When encountering a new dataset with different statistical characteristics or from different stocks, the state space model may not initially start in an optimal state. To address this, the first burn_in_days days in the data can be utilized to warm up the Kalman filter, allowing it to reach the desired state.
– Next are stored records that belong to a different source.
import Summits.QuantumFields.BalabanUV.Beta.GAN24.AliasTiling
import Literature.MathematicalPhysics.QuantumFieldTheory.Balaban1983to89.Beta.FibreInverseDecay

/-!
# `BalabanUV.Beta.GAN24.AliasDecimate` — binder row G-an2-4 / (CONV-C), S-slot road «S3-fibre²», register engine «ALIAS-DECIMATE*» part 2/2:
# DECIMATION = ALIASING for pv17's lattice kernels — `latticeKernel G (L•z + r) = latticeKernel (aliasSym L r G) z`,
# `aliasSym L r G (P) = L^{−(d+1)} Σ_{l ∈ {0,…,L−1}^{d+1}} e^{i k_l(P)·r} G(k_l(P))`, `k_l(P) = (P + 2πl)/L`

NOT IN PRINT; OUR PROOF ATTEMPT (of the road; THIS file is [folklore] Fourier analysis on `ℤ^{d+1}`: the phase `e^{i k_l(p)·(L•z)} = e^{ip·z}`
on top of part 1 `GAN24/AliasTiling`; no estimate, no cited fact, no `def … : Prop`, no wall binder, no object of an2's typed `U = 1` system).
G-an2-4 formalisation swarm, leaf prover 17 (unit `b2b-balaban-gan24-formalise-leaf-17`, gen 11), register tag «ALIAS-DECIMATE*» (cell journal
INTENT l.4515, RESULT l.4568; FILED under this name on the row owner's ruling, gan24-p1-g4 RULINGS-6 l.4599; typer `GAN24/Formal/LEAVES.md` § II.D, T-E1 class).  HONEST FRAMING (cell contract, verbatim): «discharging `BetaPertH`
makes Bałaban's UV stability UNCONDITIONAL — a real constructive-QFT result; it is NOT the continuum limit and NOT the Clay problem.»  HONEST
DEPENDENCY (verbatim): «continuum YM on T⁴ ⇐ BetaPertH ∧ nine spine estimates (0/9 proved); BetaPertH ⇐ (D1) ∧ (D4) ∧ CAP+tail; G-an2-4 gates
asym, D1 and NE2/3/4.»  NOT summit progress; nothing of (CONV-C)'s S-slot («E3Shape» ∕ «E3SupRate», OPEN, not in print) is discharged here.

WHERE IT SITS (context only, asserted nowhere below).  Every kernel of road P1 ∕ S3 is a lattice kernel over a COARSE momentum
(`CombesThomasFibre.KInv_eq_re_latticeKernel`: `KInv N x y a b = Re latticeKernel (fibInv N …) (quo N x − quo N y)`), while an1∕an3's finite
stencils and an2's pushes are written on the FINE lattice.  Passing from a kernel with symbol `G` over the fine momentum to its readings on
the coarser lattice `L•ℤ^{d+1} + r` — one more blocking by `L`, intra-block offset `r` — is the identity of this file; its symbol side is the
alias average over the `L^{d+1}` fine momenta `k_l(P) = (P + 2πl)/L` above the coarse momentum `P` (road P1's T00 `AliasObjects.kAl L P ·` up to
`Fin L ↔ ZMod L`, the dictionary of the records engine E8 `AliasNest`, under which successive blockings compose: `kAl_nest`).  Consumers named
by the typer's prospective cut (`DAG.md` § II.6): R6-symbol (the symbol of ONE `pushSum` — a pushed multiplier leg is a straight-contour block
sum `Σ_{r ∈ box, s<L} K(M•(L•z + r + s e_μ))`, `PushSumNest.pushSum_inr_inl_coarse`, i.e. `latticeKernel_sum_decimate` below with the contour
weights), R7-symbol (`V3Sym_succ`), R5 (plane-wave symbols of `GAN24/AveragingContourSymbols` read at `M•y + j`), R2b (field-leg re-framing),
R8 (the `Σ_l` is where `GAN24/AliasPointSum` acts).  None of them is touched here.

## What is proved ([folklore], `0 sorry`; lattice `ℤ^{d+1}`, generic `d`, `L ≥ 1`; hypotheses on `G`: GLOBAL coordinatewise `2π`-periodicity
## `hper : ∀ i P, G (update P i (P i + 2π)) = G P` (as in E1 ∕ LK-CONV; automatic for trigonometric polynomials and their inverses,
## `FibreInverseDecay.cphase_periodic`) and continuity on the real zone `hcont : Continuous (G ∘ ofRealVec)` (§8: automatic for strip-regular `G`))
* §6 `aliasPt L l P = (P + 2πl)/L`, `aliasPt_ofRealVec`; **`aliasSym L r G`**; `phase_update`, `integrand_periodic`, `continuous_integrand`,
  `cexp_phase_apt` (THE phase identity `e^{i k_l(p)·(L•z + r)} = e^{ip·z} e^{i k_l(p)·r}`), `integrand_aliasSym` (pointwise alias average),
  `continuous_aliasSym_ofRealVec`, **`fourierBox_decimate`**, **`latticeKernel_decimate : latticeKernel G (L•z + r) = latticeKernel (aliasSym L r G) z`**,
  `latticeKernel_zsmul` (`r = 0`), `aliasSym_zero_apply` (plain alias average `L^{−(d+1)} Σ_l G(k_l P)`).
* §7 `aliasSym_periodic`: the aliased symbol is again globally `2π`-periodic in each coordinate (shift `P_i ↦ P_i + 2π` = cyclic shift
  `l_i ↦ l_i + 1` of the alias index, the wrap-around `l_i = L−1 ↦ 0` costing one period of `G` and of the plane wave) — so blockings ITERATE.
* §8 FROM STRIP REGULARITY: `periodic_ofRealVec`, `descend_coe_of_periodic`, `continuous_ofRealVec_of_stripRegular` (a periodic
  `StripRegular G κ M`, `κ ≥ 0`, is continuous at every real momentum — pv17's `B4TorusKernel.continuous_descend` read back; leaf-07-g9's
  records lemma, re-proved), **`latticeKernel_decimate_of_stripRegular`**.
* §9 OFFSET SUMS: **`latticeKernel_sum_decimate`** — `Σ_{r ∈ R} w_r · latticeKernel G (L•z + r) = latticeKernel (Σ_{r ∈ R} w_r · aliasSym L r G) z`
  (box ∕ straight-contour sums of a fine kernel over an `L`-block = ONE coarse kernel whose symbol carries the contour weight
  `Σ_r w_r e^{i k_l·r}` inside the alias average — the shape of road P1's `FibreSymbols.contourSum_plane` ∕ T00 `sAl`).
WHAT IS NOT HERE: strip regularity of `aliasSym L r G` on the `L`-times-wider coarse strip — NOT derivable from `StripRegular G κ M` +
periodicity alone (for even `L` the alias `l_i = L/2` folds the period seam `Re k_i = π` into the INTERIOR of the coarse zone, where
`StripRegular` gives no holomorphy); it holds for symbols regular on the FULL periodic strip (trigonometric polynomials, inverse fibre
entries) and is stated when a consumer asks; the `latticeKernel₂` two-leg corollary (the SAME theorem at dimension `(d+1)+(d+1)`, since
`pair (L•z + r) (L•z′ + r′) = L • pair z z′ + pair r r′`); the `pushSum` instance over an2's objects (R6-symbol proper); anything located.
-/

noncomputable section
These initial days will be discarded after initialization.

# use training data for burn-in
forecast_result <- forecast_volume(model_fit, volume_fdx, burn_in_days = 105) 
#> Warning in intraday_xts_to_matrix(data): For input xts:
#>  Remove trading days with missing bins: 2019-07-03, 2019-11-29, 2019-12-24.

str(forecast_result)
#> List of 4
#>  $ original_signal    : num [1:520] 149293 136426 134342 75474 61054 ...
#>  $ forecast_signal    : num [1:520] 81290 77773 94069 89915 72067 ...
#>  $ forecast_components:List of 4
#>   ..$ daily   : num [1:520] 37989 49345 57227 61320 59639 ...
#>   ..$ dynamic : num [1:520] 0.922 1.028 1.126 1.181 1.11 ...
#>   ..$ seasonal: num [1:520] 2.32 1.53 1.46 1.24 1.09 ...
#>   ..$ residual: num [1:520] 1.837 1.754 1.428 0.839 0.847 ...
#>  $ error              :List of 3
#>   ..$ mae : num 36242
#>   ..$ mape: num 0.284
#>   ..$ rmse: num 162071
#>  - attr(*, "type")= chr "forecast"

Function generate_plots( ) visualizes the one-bin-ahead forecast components and the forecasting performance.
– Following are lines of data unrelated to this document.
/-- **Row kill, anti-aligned (corner-type) row.**  If the diagonal value `D(σ) = h(σ,σ)` satisfies `δ₀ + δ₁τ < D(σ) ≤ η₀/2`, the diagonal slope
`|G(σ, 0)| ≤ 2λ`, the alignment functional is negative with margin (`ι ≤ −I₀(σ)`, `3s_max τ < ι`), and `2A₂τ² ≤ η₀/2`, `(8s_max² + 4A₂)τ ≤ 2λ` (so the key
hypotheses hold on the whole row), then along the row `F` is increasing on `[0, τ]` and NO cell `t = (i+1)w`, `i < ⌊τ/w⌋`, has `|F(t)| ≤ δ₀ + δ₁t`.
[cite: BenfattoGiulianiMastropietro2006, App. A2] -/
theorem row_kill_anti {θ₁ σ w τ η₀ lam ι δ₀ δ₁ : ℝ} (hw : 0 < w) (hτ : 0 < τ) (hδ₀ : 0 ≤ δ₀) (hδ₁ : 0 ≤ δ₁)
    (hlo : a ≤ μ - η₀) (hhi : μ + η₀ ≤ b)
    (hsmall : 2 * B.A2 * (η₀ / B.Dtmin + B.smax * (B.Cg * (lam + B.A2 * τ + 2 * B.smax * (η₀ / B.Dtmin)) + τ / 2)) ≤ B.hmin / 2)
    (hρ : 2 * (η₀ / B.Dtmin + B.smax * (B.Cg * (lam + B.A2 * τ + 2 * B.smax * (η₀ / B.Dtmin)) + τ / 2)) < B.rhomin ^ 2)
    (hτη : 2 * B.A2 * τ ^ 2 ≤ η₀ / 2) (hτlam : (8 * B.smax ^ 2 + 4 * B.A2) * τ ≤ 2 * lam)
    (hDlo : δ₀ + δ₁ * τ < hfun μ θ₁ σ σ) (hDhi : hfun μ θ₁ σ σ ≤ η₀ / 2) (hG0 : |Gfun μ θ₁ σ 0| ≤ 2 * lam)
    (hI : ι ≤ -(Real.sin (SX μ θ₁ σ σ) * Real.sin (bandX μ σ) + Real.sin (SY μ θ₁ σ σ) * Real.sin (bandY μ σ)))
    (hι : 3 * B.smax * τ < ι) :
    ((Finset.range ⌊τ / w⌋₊).filter fun i : ℕ =>
        |hfun μ θ₁ (σ - (w + i * w) / 2) (σ + (w + i * w) / 2)| ≤ δ₀ + δ₁ * (w + i * w)).card = 0 := by
  obtain ⟨h1, h2⟩ := B.level hμ
  have hA := B.A2_pos; have hsm := B.smax_pos
  set F : ℝ → ℝ := fun t => hfun μ θ₁ (σ - t / 2) (σ + t / 2) with hF
  set F' : ℝ → ℝ := fun t => Real.sin (SX μ θ₁ (σ - t / 2) (σ + t / 2)) * (bandVX μ (σ + t / 2) - bandVX μ (σ - t / 2)) +
        Real.sin (SY μ θ₁ (σ - t / 2) (σ + t / 2)) * (bandVY μ (σ + t / 2) - bandVY μ (σ - t / 2)) with hF'
  have hFd : ∀ t, HasDerivAt F (F' t) t := hasDerivAt_hfun_anti h1 h2 θ₁ σ
  have hF0 : F 0 = hfun μ θ₁ σ σ := by simp only [hF, zero_div, sub_zero, add_zero]
  have hδτ : 0 ≤ δ₁ * τ := by positivity
  -- on the whole row: `|F t| ≤ η₀` and `|G t| ≤ 4λ`
  have hrow : ∀ t, 0 ≤ t → t ≤ τ → |F t| ≤ η₀ ∧ |Gfun μ θ₁ σ t| ≤ 4 * lam := by
    intro t ht0 htτ
    have hbd : ∀ s ∈ Icc 0 t, |F' s| ≤ 2 * B.A2 * τ := fun s hs =>
      (abs_anti_deriv_le B hμ θ₁ σ s).trans (by rw [abs_of_nonneg hs.1]; nlinarith [hs.2])
    have hvar := abs_sub_le_of_abs_deriv_le hFd hbd (z := t) ⟨ht0, le_rfl⟩
    have hFt : |F t| ≤ η₀ := by
      have := abs_sub_abs_le_abs_sub (F t) (F 0)
      have hF0' : |F 0| ≤ η₀ / 2 := by
        rw [hF0, abs_le]; constructor <;> linarith
      have hq : 2 * B.A2 * τ * (t - 0) ≤ 2 * B.A2 * τ ^ 2 := by
        rw [sub_zero, pow_two, ← mul_assoc]; exact mul_le_mul_of_nonneg_left htτ (by positivity)
      linarith
    have hGt : |Gfun μ θ₁ σ t| ≤ 4 * lam := by
      have hg := abs_Gfun_sub_le B hμ θ₁ σ t 0
      rw [sub_zero, abs_of_nonneg ht0] at hg
      have := abs_sub_abs_le_abs_sub (Gfun μ θ₁ σ t) (Gfun μ θ₁ σ 0)
      have hq : (8 * B.smax ^ 2 + 4 * B.A2) * t ≤ (8 * B.smax ^ 2 + 4 * B.A2) * τ :=
        mul_le_mul_of_nonneg_left htτ (by positivity)
      linarith
    exact ⟨hFt, hGt⟩
  -- hence `F' ≥ 0` on `[0, τ]`
  have hmono : ∀ t, 0 ≤ t → t ≤ τ → 0 ≤ F' t := by
    intro t ht0 htτ
    rcases eq_or_lt_of_le ht0 with h0 | hpos
    · rw [← h0, hF']; simp only [zero_div, sub_zero, add_zero, sub_self, mul_zero]; exact le_rfl
    · obtain ⟨hFt, hGt⟩ := hrow t ht0 htτ
      have := even_key_signed B hμ (s := -1) (Or.inr rfl) hpos htτ hlo hhi hFt hGt hsmall hρ (by linarith [hI]) hι
      have hh := B.hmin_pos
      rw [hF']; nlinarith
  -- `δ₀ < F 0` and monotone filter
  have hδ₀F : δ₀ + δ₁ * τ < F 0 := by rw [hF0]; exact hDlo
  have hK : ((⌊τ / w⌋₊ : ℕ) : ℝ) * w ≤ τ := by
    have := Nat.floor_le (div_nonneg hτ.le hw.le) (a := τ / w)
    rwa [le_div_iff₀ hw] at this
  have hzero := gridCount_oneSided_incr hFd hmono hδ₀F hw hK
  rw [Finset.card_eq_zero, Finset.filter_eq_empty_iff] at hzero ⊢
  intro i hi hle
  refine hzero hi (hle.trans ?_)
  have hi' : (i : ℝ) + 1 ≤ ⌊τ / w⌋₊ := by exact_mod_cast Nat.succ_le_of_lt (Finset.mem_range.1 hi)
  have hiw : w + i * w ≤ τ := by nlinarith [hi', hK, hw.le]
  linarith [mul_le_mul_of_nonneg_left hiw hδ₁]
plots <- generate_plots(forecast_result)
plots$log_components

plots$original_and_forecast

 

Next steps

This guide gives an overview of the package’s main features. Check the manual for details on each function, including parameters and examples.

The current version only supports univariate state-space models for intraday trading volume. Soon, we’ll add models for intraday volatility and their multivariate versions. We hope you find these resources helpful and that our package will continue to be a valuable tool for your work.

 

References

Brownlees, C. T., Cipollini, F., and Gallo, G. M. (2011). Intra-daily volume modeling and prediction for algorithmic trading. Journal of Financial Econometrics, 9(3), 489–518.
Chen, R., Feng, Y., and Palomar, D. (2016). Forecasting intraday trading volume: A Kalman filter approach. Available at SSRN 3101695.